> [What you have to do] Give back a single figure: the number of lines in the entries below that contain "noncomputable".

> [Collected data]
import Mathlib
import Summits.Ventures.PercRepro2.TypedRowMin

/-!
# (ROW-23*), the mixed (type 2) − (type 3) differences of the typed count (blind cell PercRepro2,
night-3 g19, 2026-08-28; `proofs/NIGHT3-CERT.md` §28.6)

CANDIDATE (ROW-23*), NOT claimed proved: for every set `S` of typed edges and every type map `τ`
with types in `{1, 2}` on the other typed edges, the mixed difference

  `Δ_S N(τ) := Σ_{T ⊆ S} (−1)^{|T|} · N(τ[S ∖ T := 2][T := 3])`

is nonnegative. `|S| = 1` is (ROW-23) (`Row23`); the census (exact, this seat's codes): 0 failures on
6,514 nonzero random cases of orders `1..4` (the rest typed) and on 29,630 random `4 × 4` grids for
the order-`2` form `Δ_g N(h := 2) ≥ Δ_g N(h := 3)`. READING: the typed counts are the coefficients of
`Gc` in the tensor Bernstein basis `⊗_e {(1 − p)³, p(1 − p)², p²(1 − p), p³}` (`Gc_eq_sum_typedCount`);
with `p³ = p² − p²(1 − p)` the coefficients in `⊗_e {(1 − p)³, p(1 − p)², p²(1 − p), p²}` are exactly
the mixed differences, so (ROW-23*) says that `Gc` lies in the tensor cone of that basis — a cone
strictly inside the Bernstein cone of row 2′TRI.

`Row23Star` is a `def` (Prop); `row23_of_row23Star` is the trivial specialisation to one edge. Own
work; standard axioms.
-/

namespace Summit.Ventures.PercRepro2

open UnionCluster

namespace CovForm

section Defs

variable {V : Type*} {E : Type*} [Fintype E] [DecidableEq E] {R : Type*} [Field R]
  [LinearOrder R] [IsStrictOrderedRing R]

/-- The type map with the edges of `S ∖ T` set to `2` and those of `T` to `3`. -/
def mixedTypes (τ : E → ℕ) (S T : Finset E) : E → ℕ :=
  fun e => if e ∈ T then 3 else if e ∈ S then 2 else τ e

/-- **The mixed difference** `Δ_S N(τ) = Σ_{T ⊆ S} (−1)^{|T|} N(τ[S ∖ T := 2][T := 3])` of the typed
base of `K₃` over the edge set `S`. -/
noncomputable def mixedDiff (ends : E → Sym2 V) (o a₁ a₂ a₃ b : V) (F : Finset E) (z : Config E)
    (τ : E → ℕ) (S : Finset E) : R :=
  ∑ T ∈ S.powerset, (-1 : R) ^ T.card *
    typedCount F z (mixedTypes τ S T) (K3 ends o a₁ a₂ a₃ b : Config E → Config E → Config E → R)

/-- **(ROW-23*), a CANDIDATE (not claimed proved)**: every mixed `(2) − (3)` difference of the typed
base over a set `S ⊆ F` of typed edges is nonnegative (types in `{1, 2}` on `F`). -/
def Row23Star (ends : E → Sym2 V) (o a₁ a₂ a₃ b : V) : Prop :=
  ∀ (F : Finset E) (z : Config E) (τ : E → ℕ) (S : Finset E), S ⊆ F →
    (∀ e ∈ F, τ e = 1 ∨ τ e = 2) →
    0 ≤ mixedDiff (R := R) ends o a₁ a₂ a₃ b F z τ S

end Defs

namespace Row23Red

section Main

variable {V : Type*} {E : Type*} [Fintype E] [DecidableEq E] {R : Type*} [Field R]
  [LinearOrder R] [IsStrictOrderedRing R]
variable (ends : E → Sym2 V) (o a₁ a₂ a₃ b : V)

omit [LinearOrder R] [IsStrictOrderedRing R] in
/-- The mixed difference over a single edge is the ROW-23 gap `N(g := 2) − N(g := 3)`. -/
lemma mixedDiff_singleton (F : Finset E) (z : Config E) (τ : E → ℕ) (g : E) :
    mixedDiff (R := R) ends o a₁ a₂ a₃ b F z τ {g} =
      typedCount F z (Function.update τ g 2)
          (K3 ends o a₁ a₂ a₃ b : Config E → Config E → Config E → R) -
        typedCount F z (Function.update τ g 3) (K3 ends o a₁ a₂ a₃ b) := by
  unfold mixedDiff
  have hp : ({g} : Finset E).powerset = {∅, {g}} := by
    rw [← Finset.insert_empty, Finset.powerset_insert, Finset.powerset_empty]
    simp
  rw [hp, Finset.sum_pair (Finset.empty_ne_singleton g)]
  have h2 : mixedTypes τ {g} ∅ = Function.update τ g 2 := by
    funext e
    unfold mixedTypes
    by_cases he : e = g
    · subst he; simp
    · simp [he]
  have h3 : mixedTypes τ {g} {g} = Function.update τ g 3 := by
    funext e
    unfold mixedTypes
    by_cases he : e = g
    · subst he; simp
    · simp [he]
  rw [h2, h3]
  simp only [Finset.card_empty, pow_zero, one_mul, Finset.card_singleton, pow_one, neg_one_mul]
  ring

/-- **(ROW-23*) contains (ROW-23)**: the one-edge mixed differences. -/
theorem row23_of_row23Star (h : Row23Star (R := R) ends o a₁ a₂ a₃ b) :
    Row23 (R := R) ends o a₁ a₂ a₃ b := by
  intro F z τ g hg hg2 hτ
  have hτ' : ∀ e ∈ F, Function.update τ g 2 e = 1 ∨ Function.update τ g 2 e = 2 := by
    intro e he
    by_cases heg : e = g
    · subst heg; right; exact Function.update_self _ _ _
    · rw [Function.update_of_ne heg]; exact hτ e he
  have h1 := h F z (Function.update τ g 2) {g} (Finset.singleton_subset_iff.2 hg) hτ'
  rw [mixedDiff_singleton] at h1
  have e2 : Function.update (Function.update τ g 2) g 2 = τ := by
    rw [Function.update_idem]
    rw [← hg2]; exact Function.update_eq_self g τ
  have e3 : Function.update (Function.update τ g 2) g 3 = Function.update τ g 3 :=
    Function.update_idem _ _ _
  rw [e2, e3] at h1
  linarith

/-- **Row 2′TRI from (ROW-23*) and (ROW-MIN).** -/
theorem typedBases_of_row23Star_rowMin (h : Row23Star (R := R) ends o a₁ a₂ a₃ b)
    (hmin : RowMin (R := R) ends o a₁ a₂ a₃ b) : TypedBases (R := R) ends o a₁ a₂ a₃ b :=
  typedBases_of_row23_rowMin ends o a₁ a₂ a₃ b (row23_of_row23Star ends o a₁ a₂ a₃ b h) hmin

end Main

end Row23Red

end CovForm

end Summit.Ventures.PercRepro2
---
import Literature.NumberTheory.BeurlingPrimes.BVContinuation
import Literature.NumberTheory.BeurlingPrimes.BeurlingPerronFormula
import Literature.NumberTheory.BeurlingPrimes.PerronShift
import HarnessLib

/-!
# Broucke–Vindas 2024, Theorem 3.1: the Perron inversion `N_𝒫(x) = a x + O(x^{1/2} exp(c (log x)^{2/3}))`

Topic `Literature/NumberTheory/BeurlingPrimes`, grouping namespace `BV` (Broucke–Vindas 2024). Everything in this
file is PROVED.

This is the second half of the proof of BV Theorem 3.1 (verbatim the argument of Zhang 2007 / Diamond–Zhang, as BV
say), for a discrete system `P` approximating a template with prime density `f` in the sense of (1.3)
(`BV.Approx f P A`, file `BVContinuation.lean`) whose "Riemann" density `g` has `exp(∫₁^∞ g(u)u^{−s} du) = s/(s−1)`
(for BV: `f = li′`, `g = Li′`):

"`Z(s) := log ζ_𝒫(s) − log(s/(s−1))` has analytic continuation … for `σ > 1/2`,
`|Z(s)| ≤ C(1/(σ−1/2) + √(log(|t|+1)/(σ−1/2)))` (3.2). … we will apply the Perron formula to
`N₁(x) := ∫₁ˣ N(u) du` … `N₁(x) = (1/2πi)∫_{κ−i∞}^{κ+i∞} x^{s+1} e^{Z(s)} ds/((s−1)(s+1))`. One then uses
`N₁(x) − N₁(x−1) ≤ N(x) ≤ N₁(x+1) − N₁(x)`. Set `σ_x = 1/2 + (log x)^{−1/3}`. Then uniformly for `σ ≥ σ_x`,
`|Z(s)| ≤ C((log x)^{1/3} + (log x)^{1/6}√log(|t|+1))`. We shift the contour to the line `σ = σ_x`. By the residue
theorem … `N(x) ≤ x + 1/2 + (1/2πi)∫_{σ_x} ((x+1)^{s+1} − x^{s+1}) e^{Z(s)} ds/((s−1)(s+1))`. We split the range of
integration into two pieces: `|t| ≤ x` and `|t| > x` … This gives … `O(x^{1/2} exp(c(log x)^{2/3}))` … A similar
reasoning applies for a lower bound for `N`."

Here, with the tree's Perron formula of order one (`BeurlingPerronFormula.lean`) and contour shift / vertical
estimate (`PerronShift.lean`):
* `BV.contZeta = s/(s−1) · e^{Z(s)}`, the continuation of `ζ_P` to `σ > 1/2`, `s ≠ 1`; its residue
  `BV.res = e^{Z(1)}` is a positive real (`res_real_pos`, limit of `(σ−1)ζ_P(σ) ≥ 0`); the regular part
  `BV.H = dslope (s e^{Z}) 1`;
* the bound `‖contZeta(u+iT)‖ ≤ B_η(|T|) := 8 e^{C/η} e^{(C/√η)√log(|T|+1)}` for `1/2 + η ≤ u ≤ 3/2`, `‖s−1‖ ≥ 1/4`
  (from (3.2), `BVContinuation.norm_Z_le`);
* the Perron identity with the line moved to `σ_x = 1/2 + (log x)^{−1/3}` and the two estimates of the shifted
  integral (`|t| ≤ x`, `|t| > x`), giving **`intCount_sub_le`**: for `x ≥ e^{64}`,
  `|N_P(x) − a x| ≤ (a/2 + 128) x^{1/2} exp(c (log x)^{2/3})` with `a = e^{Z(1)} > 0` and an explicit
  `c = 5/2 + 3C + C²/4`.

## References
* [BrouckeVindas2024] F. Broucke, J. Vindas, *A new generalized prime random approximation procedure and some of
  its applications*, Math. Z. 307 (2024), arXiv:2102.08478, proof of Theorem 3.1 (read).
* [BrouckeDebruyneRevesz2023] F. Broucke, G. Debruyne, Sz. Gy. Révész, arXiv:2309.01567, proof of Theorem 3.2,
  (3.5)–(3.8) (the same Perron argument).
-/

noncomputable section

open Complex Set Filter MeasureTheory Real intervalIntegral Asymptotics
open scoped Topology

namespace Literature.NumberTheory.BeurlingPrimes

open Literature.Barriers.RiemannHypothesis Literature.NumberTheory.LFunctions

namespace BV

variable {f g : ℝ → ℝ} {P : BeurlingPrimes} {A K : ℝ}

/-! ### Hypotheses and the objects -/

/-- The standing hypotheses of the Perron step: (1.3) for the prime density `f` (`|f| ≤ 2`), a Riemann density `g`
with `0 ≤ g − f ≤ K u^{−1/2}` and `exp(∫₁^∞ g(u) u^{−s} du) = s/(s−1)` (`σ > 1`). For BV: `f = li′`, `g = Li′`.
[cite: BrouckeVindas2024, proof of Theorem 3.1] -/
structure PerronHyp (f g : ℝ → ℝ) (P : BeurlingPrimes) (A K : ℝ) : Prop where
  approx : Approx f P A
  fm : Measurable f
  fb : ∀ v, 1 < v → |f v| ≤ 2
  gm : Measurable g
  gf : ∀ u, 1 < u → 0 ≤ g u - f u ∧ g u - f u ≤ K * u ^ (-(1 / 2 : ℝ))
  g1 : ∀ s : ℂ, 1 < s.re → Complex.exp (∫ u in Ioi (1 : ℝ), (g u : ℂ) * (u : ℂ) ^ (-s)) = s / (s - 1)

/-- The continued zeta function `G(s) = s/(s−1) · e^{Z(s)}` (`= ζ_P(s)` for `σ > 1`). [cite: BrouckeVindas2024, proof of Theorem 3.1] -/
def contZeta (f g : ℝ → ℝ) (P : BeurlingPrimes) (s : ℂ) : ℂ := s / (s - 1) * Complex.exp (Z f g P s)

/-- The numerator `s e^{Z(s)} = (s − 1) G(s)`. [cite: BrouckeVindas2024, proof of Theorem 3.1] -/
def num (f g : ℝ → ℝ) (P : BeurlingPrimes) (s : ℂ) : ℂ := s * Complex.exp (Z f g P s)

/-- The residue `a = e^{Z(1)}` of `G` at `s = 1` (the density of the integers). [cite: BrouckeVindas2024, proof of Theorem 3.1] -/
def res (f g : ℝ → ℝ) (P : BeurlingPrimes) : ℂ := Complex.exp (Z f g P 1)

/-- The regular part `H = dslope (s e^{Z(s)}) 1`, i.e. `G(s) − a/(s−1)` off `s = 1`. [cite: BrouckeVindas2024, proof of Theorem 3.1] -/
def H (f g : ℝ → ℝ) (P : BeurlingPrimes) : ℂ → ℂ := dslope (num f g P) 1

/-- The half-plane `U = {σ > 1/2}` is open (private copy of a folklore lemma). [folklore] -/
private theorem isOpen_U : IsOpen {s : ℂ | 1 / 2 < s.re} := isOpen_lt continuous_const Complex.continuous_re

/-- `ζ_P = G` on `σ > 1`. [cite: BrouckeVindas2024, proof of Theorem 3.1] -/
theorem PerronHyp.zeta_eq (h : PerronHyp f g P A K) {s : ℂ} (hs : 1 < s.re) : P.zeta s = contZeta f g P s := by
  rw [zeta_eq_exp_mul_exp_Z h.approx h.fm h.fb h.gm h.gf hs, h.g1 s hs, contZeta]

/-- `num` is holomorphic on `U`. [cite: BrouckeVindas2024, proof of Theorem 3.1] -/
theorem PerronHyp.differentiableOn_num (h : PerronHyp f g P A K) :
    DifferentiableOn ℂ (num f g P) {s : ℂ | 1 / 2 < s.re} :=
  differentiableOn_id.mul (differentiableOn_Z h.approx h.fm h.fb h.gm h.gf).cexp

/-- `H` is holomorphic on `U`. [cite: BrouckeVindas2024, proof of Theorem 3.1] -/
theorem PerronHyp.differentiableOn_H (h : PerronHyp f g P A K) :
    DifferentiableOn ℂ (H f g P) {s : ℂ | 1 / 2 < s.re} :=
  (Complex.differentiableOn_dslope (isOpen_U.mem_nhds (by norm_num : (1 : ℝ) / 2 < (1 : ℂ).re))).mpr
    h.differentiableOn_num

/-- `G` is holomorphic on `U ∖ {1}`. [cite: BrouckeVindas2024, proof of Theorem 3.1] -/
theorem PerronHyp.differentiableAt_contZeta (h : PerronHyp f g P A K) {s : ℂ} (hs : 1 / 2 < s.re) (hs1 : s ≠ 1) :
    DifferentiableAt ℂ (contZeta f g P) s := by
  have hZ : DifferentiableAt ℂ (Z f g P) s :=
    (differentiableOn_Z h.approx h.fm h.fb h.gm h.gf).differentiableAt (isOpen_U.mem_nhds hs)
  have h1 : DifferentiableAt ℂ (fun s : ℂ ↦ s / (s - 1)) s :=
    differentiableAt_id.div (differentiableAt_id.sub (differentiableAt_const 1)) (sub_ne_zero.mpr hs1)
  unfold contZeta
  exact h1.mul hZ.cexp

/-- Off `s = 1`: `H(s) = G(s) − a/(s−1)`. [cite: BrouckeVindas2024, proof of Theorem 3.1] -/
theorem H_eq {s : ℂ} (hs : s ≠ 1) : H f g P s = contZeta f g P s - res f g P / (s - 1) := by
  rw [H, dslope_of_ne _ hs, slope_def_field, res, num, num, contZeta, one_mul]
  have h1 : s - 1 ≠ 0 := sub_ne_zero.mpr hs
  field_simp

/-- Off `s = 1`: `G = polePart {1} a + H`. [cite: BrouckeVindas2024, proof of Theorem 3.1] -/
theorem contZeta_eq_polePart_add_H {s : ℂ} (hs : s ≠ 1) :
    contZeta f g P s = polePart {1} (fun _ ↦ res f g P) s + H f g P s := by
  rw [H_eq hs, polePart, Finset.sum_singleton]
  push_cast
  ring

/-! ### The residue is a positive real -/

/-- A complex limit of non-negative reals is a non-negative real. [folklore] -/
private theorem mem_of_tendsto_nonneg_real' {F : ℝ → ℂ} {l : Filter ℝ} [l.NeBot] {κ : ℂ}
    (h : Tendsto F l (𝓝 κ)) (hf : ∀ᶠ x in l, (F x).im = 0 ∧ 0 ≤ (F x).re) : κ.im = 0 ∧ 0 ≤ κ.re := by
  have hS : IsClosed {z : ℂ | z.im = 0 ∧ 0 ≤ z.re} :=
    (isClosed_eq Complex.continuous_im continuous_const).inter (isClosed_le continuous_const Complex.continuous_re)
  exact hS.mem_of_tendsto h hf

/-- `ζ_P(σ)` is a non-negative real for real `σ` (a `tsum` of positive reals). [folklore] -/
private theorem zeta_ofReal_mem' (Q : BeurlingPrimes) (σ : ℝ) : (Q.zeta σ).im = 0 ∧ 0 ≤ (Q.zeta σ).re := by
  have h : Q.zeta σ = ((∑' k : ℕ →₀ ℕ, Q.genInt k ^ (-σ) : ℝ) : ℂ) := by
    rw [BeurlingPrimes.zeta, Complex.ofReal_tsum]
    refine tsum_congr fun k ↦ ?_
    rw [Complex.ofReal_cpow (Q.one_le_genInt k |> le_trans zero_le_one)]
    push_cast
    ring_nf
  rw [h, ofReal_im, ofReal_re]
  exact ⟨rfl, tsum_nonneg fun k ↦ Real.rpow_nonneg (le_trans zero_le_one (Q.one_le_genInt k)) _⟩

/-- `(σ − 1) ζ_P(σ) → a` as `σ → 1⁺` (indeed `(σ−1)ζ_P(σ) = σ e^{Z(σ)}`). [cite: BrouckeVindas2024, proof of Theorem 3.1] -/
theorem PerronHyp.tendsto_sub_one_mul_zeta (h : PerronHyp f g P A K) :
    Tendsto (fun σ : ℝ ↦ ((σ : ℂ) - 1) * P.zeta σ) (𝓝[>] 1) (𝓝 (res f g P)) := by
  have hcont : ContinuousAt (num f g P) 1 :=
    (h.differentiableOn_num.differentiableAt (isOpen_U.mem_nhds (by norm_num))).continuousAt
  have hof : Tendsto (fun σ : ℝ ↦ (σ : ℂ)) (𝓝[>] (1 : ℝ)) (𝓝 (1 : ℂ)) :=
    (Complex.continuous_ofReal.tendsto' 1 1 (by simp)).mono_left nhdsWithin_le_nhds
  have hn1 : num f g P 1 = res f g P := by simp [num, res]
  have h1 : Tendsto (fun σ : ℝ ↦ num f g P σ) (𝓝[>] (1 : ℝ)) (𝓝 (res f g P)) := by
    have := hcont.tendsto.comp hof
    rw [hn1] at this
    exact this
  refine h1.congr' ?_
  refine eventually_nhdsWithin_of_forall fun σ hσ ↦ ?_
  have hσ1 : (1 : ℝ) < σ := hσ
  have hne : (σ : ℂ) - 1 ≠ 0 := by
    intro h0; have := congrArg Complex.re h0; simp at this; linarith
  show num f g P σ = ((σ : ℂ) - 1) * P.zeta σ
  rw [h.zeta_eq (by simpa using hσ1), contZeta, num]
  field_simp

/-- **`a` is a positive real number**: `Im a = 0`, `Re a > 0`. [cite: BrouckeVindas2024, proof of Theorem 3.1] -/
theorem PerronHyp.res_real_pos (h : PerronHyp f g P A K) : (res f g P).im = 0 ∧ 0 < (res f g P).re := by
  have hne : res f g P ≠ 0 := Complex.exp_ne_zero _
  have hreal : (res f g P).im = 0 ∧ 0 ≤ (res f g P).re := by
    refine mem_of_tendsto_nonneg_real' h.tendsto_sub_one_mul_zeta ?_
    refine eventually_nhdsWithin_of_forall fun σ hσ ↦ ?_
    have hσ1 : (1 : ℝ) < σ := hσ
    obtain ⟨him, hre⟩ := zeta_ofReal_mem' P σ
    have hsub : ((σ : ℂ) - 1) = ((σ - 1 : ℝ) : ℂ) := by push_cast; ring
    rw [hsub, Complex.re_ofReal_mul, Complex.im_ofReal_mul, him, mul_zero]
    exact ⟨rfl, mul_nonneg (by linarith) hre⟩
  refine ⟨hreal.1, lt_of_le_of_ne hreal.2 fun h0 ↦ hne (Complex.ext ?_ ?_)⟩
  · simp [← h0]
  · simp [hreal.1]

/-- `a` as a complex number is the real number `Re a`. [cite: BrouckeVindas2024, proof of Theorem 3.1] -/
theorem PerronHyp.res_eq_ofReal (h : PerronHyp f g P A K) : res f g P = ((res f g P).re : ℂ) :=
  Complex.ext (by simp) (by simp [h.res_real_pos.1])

> [Problem solution] 2